There’s been a long-voiced accusation that you can’t trust the ‘exclusive’ Day 1 reviews from professional (as opposed to unpaid amateur) gaming review sites. After all, those sites probably had to make a deal with someone to get the valuable exclusive, promised to give a game a high score, right? Or even if there isn’t outright bribery going on, the game critic reviewing a title at or just on launch isn’t really playing the game but rushing through it as quickly as possible in order to finish what they need for a front page review and the potential eyeball boost it can bring.
This issue was highlighted recently with the debacle that was SimCity, where the early reviews – played on exclusive servers hosted for the very purpose of showing the game off to game critics – in no way reflected the play experience at release. Polygon came off particularly badly, revising its score three times from a high of 9.5 on launch day to a low of 4 in just three days (and later a fourth revision about a month later up to 6.5). Here’s a chart of SimCity’s review scores over time:
That event got me thinking: how often does the launch review differ from the reviews that are written later? Armed with a spreadsheet of over 8000 titles and their review scores listed on Metacritic that I’d previously played around with, it seemed like a good opportunity to find out.

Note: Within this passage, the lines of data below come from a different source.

/-
Copyright: literature formalisation (no new mathematics).  Bałaban, *Propagators and renormalization transformations for
lattice gauge theories. II*, Commun. Math. Phys. 96 (1984) 223–250 — Propositions 2.3 (2.86)–(2.87) and 2.7 (2.149) on
the (k+1)-level geometry with its cube cover, in their census typing, with thresholds and constants uniform in k.
-/
import Mathlib
import Literature.MathematicalPhysics.QuantumFieldTheory.Balaban1983to89.B6TowerCover

/-!
# [B6] Propositions 2.3 (2.87) and 2.7 (2.149) IN THEIR PRINTED (CENSUS) TYPING on the (k+1)-LEVEL TOWER FAMILY —
# `B6.Prop23Printed` ∕ `B6.Prop27Printed` with witnesses (M₁, δ, O(1)) UNIFORM IN THE NUMBER OF LEVELS

CITATION HEADER (unit b2b-balaban-b06-g23, gen 23 of the B06 lineage; the imported modules are not modified).  Source:
T. Bałaban, *Propagators and renormalization transformations for lattice gauge theories. II*, Commun. Math. Phys. **96**
(1984) 223–250 [Balaban1984PropagatorsII] (= [B6]).  Renders read AS IMAGES this generation: p. 238 (Proposition 2.3,
(2.85)–(2.87)), p. 248 ((2.142)–(2.147)) and p. 249 ((2.148)–(2.149), Proposition 2.7); pp. 229–230, 235 (the cover 𝒟,
(2.36), the cubes □, □̃) as certified in the headers of `B6TowerCover` ∕ `B6CoverTwoLevel` (same lineage).

THE PRINTED TEXT (verbatim).  p. 238: *"so for M large enough the norm is small. … An estimate of the terms with the
commutator is even simpler and gives a factor O(M⁻¹). … |R(y, y′)| ≤ O(M⁻¹)e^{−δ₁d(y,y′)}(L^{j′}η)^{−d}, y, y′ ∈ 𝔅,
y′ ∈ Λ_{j′}, (2.85) and by Lemma 2.1 we get* **Proposition 2.3.** *An inverse of the operator Q′G′²Q′\* is given by the
convergent expansion (Q′G′²Q′\*)^{−1} = C(I − R)^{−1} = Σ_{n=0}^{∞} CRⁿ = Σ_ω h_{□₀}C_{□₀}h_{□₀}R_{□₁,□₂}C_{□₂}h_{□₂}·…·
R_{□_{2n−1},□_{2n}}C_{□_{2n}}h_{□_{2n}}, (2.86) and it satisfies the estimate |(Q′G′²Q′\*)^{−1}(y, y′)| ≤
O(1)(L^jη)^{−4}(L^{j′}η)^{−d}e^{−½δ₁d(y,y′)} y, y′ ∈ 𝔅, y ∈ Λ_j, y′ ∈ Λ_{j′}. (2.87)"*.  p. 248: *"Finally let us
consider the operator QGQ\* and its inverse. We consider these operators on the L²-space defined by (2.69) with sites
replaced by bonds. … From (2.136) we have |(QGQ\*)(b, b′)| ≤ O(1)(L^jη)²(L^{j′}η)^{−d}e^{−δ₃d(b,b′)}, b ∈ Λ_j, b′ ∈ Λ_{j′}.
(2.142) Keeping the same notations as before we consider the operators C_□ = ((QG_□Q\*)↾_□)^{−1}, C = Σ_{□∈𝒟} h_□C_□h_□.
(2.143)"*.  p. 249: *"|C_□(b, b′)| ≤ O(1)(L^jη)^{−d−2}e^{−δ₄(L^jη)^{−1}|b₋−b′₋|}, b, b′ ∈ 𝔅 ∩ □. (2.148) We form the
equality for QGQ\*C in exactly the same way as in (2.82) replacing only in the definition of R_{□,□′} the operators Q′,
G′(□̃)², G′² by Q, G_□, G. We have the same estimates now as before, but with powers of scaling factors changed properly
(we replace +4 and −4 in (2.83) by +2 and −2), thus we have (2.85) and this implies* **Proposition 2.7.** *The operator
(QGQ\*)^{−1} is given by the convergent expansions of the form (2.86), and it satisfies the bound |(QGQ\*)^{−1}(b, b′)| ≤
O(1)(L^jη)^{−2}(L^{j′}η)^{−d}e^{−½δ₄d(b,b′)}, b ∈ Λ_j, b′ ∈ Λ_{j′}. (2.149)"*.

THE POINT.  The census declarations `B6.Prop23Printed` ∕ `B6.Prop27Printed` (the verbatim typing of (2.87) ∕ (2.149):
*there are M₁, δ, O(1) such that for every situation of a family with M ≥ M₁ …*) had so far been INSTANTIATED only on
one- and two-point consistency models (`B6Prop23TwoLevel.prop23Printed_twoLevel`, `B6Prop27TwoLevel.prop27Printed_twoLevel_tl`:
one cube, L = 1).  Generations 20–22 of this lineage built the coordinatised (k+1)-level geometry `B6LevelTower.twGeo`
(k + 1 levels of boxes of (nM + 1)^d sites, scale ratio L, the level separation (2.2) with content), the k-UNIFORM
(2.61)∕(2.63) constants K_TW of `B6TowerSums`, and the cube cover 𝒟 = ⋃_{l=0}^{k} 𝒟_l with its partition of unity (2.36)
of `B6TowerCover`, discharging every geometry- and cover-side binder of the Proposition 2.3 engine.  This leaf closes the
loop to the census typing ON THAT GEOMETRY: (§1) the power-p engine `B6Prop27TwoLevel.inverse_assembled_pow_twoLevel`
(p = 2: Proposition 2.7 (2.143) ⟹ (2.85) ⟹ (2.86) ⟹ (2.149); p = 4: Proposition 2.3 (2.82) ⟹ (2.85) ⟹ (2.86) ⟹ (2.87),
same threshold by `K285TLP_four`) on `twGeo d k (nM) M L η R` with the tower cover, EVERY geometry ∕ cover binder
discharged, for every k and every p; (§2) the threshold constant Kᵀᴸ_p of *"for M large enough"* read on a tower depends
on the geometry through L only — it is the SAME number K_p^tow(d, L, rates) for every number of levels k + 1, every box
side, every M, η, R (`K285TLP_twGeo`, `KtowerP`); (§3) hence `B6.Prop27Printed` ∕ `B6.Prop23Printed` hold on EVERY FAMILY
of tower situations i ↦ `twGeo d (k_i) (n_iM_i) M_i L η_i R_i` (d, L and the rates fixed; k_i, n_i, M_i, η_i, R_i and
the kernels free) whose analytic data satisfy the printed inputs ((2.142) ∕ the (2.66)-form majorant of X, (2.148) ∕
(2.81), (2.70), the change-of-domain smallness) — with the witnesses M₁ ≥ 2K_p^tow·K_TW(½δ) and
O(1) ≥ 2·3·2^d·B_C L^{d+p}·K_TW(½δ) UNIFORM IN THE NUMBER OF LEVELS (`prop27Printed_towerFamily`,
`prop23Printed_towerFamily`); (§4) non-vacuity on an INFINITE family of towers of every height k and every block size M
(`prop27Printed_diagonalTowerFamily`, `prop23Printed_diagonalTowerFamily`): with the scaled diagonal kernels
X(y, y″) = δ_{yy″}(L^jη)^{p−d}, C_□(y, y′) = δ_{yy′}□(y)(L^jη)^{−p−d} (B_X = B_C = 1, B_D = 0) every analytic binder is
discharged too, so the census declarations hold on that family BY THE THEOREMS of §3 — the hypothesis packages are
consistent on genuinely multi-level data (k interfaces, cubes straddling them, `B6TowerCover.towerCover_nonvacuous`).

WHAT THIS MODULE PROVES.  §0 the diagonal kernels of the pairing (2.69) (`diagKer`, `kerOp_diagKer`, `mat_mulOp`) and
the analytic binders they satisfy on any geometry (`diag_hX`, `diag_h2148`, `diag_hCk0`, `diag_h270`, `diag_hinv`).
§1 `inverse_assembled_pow_towerBox`.  §2 `KtowerP`, `K285TLP_twGeo`, `K285TLP_twGeo_eq_KtowerP`, `KtowerP_nonneg`,
`twGeo_len_pos`.  §3 `prop27Printed_towerFamily`, `prop23Printed_towerFamily`.  §4 `two_pow_le_exp`,
`prop27Printed_diagonalTowerFamily`, `prop23Printed_diagonalTowerFamily`.

TYPING ∕ DIVERGENCE (D-b06.43).  (i) The families of §3 share d, L and the rates and vary k, n, M, η, R and the kernels:
the printed O(1) of (2.87) ∕ (2.149) depends on d, L and the rates only, so this is the printed uniformity — except that
the cover constants still CARRY L (s ∝ L, m_g = 1∕(3L); D-b06.42 (iv), D-b06.41 (a) stand: the print's L-free O(1)
needs its rescaling argument, not modelled).  (ii) As in every B06 leaf the analytic inputs (2.142) ∕ (2.66)-majorant of
X, (2.148) ∕ (2.81) for C_□, (2.70), the change-of-domain smallness and the located size condition L^p ≤ e^{⅛δ₀RM} are
HYPOTHESES (they are the business of Sect. C, Proposition 2.6 and [B5]); §4 only shows they are jointly satisfiable on
the tower family.  (iii) `twGeo` carries `Hyp21_22 := True`: the geometric hypotheses (2.1)–(2.2) are built into the
coordinatised tower (level separation RM ≤ nM + 1 proved, `B6LevelTower.twGeo_levelSep`), so the census binder
`(geo i).Hyp21_22 →` is trivial here.  (iv) j_□ := the finest level □ meets (D-b06.42 (ii)); the power-p exponent of
(2.148) ∕ (2.81) is read at the scale L^{j_□}η.

HONEST SCOPE.  Bookkeeping ∕ modelling leaf: the printed Propositions 2.3 and 2.7, in the census typing, on the
multi-level tower family with every geometry and cover binder discharged and the analytic binders verbatim; thresholds
uniform in k.  NOT summit progress (no statement about continuum Yang–Mills or a mass gap is touched), NOT the printed
L-free O(1), NOT the continuum or infinite-volume limit, NOT a Clay-level claim.
-/

namespace Literature.MathematicalPhysics.QuantumFieldTheory.Balaban1983to89.B6TowerPrinted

Everyone Loves Data Analysis!
So, how to test it? I needed to know the dates that the reviews were released. Unfortunately not every review had that information recorded by Metacritic, so that particular requirement removed a lot of titles. However, 1830 titles DID have some kind of review dates listed, which is still a pretty healthy sample.
Next step was to compare the average of the first review scores (which I’ll call Day 1 reviews) versus the average of those reviews that came later. This bit is dependent on Metacritic getting the review release date right, but I’m assuming that they did. Also, I didn’t check if any of these reviews were ‘exclusive’ to a games site first or they released ahead of an embargo, just that they were the first review(s) released by date for that title.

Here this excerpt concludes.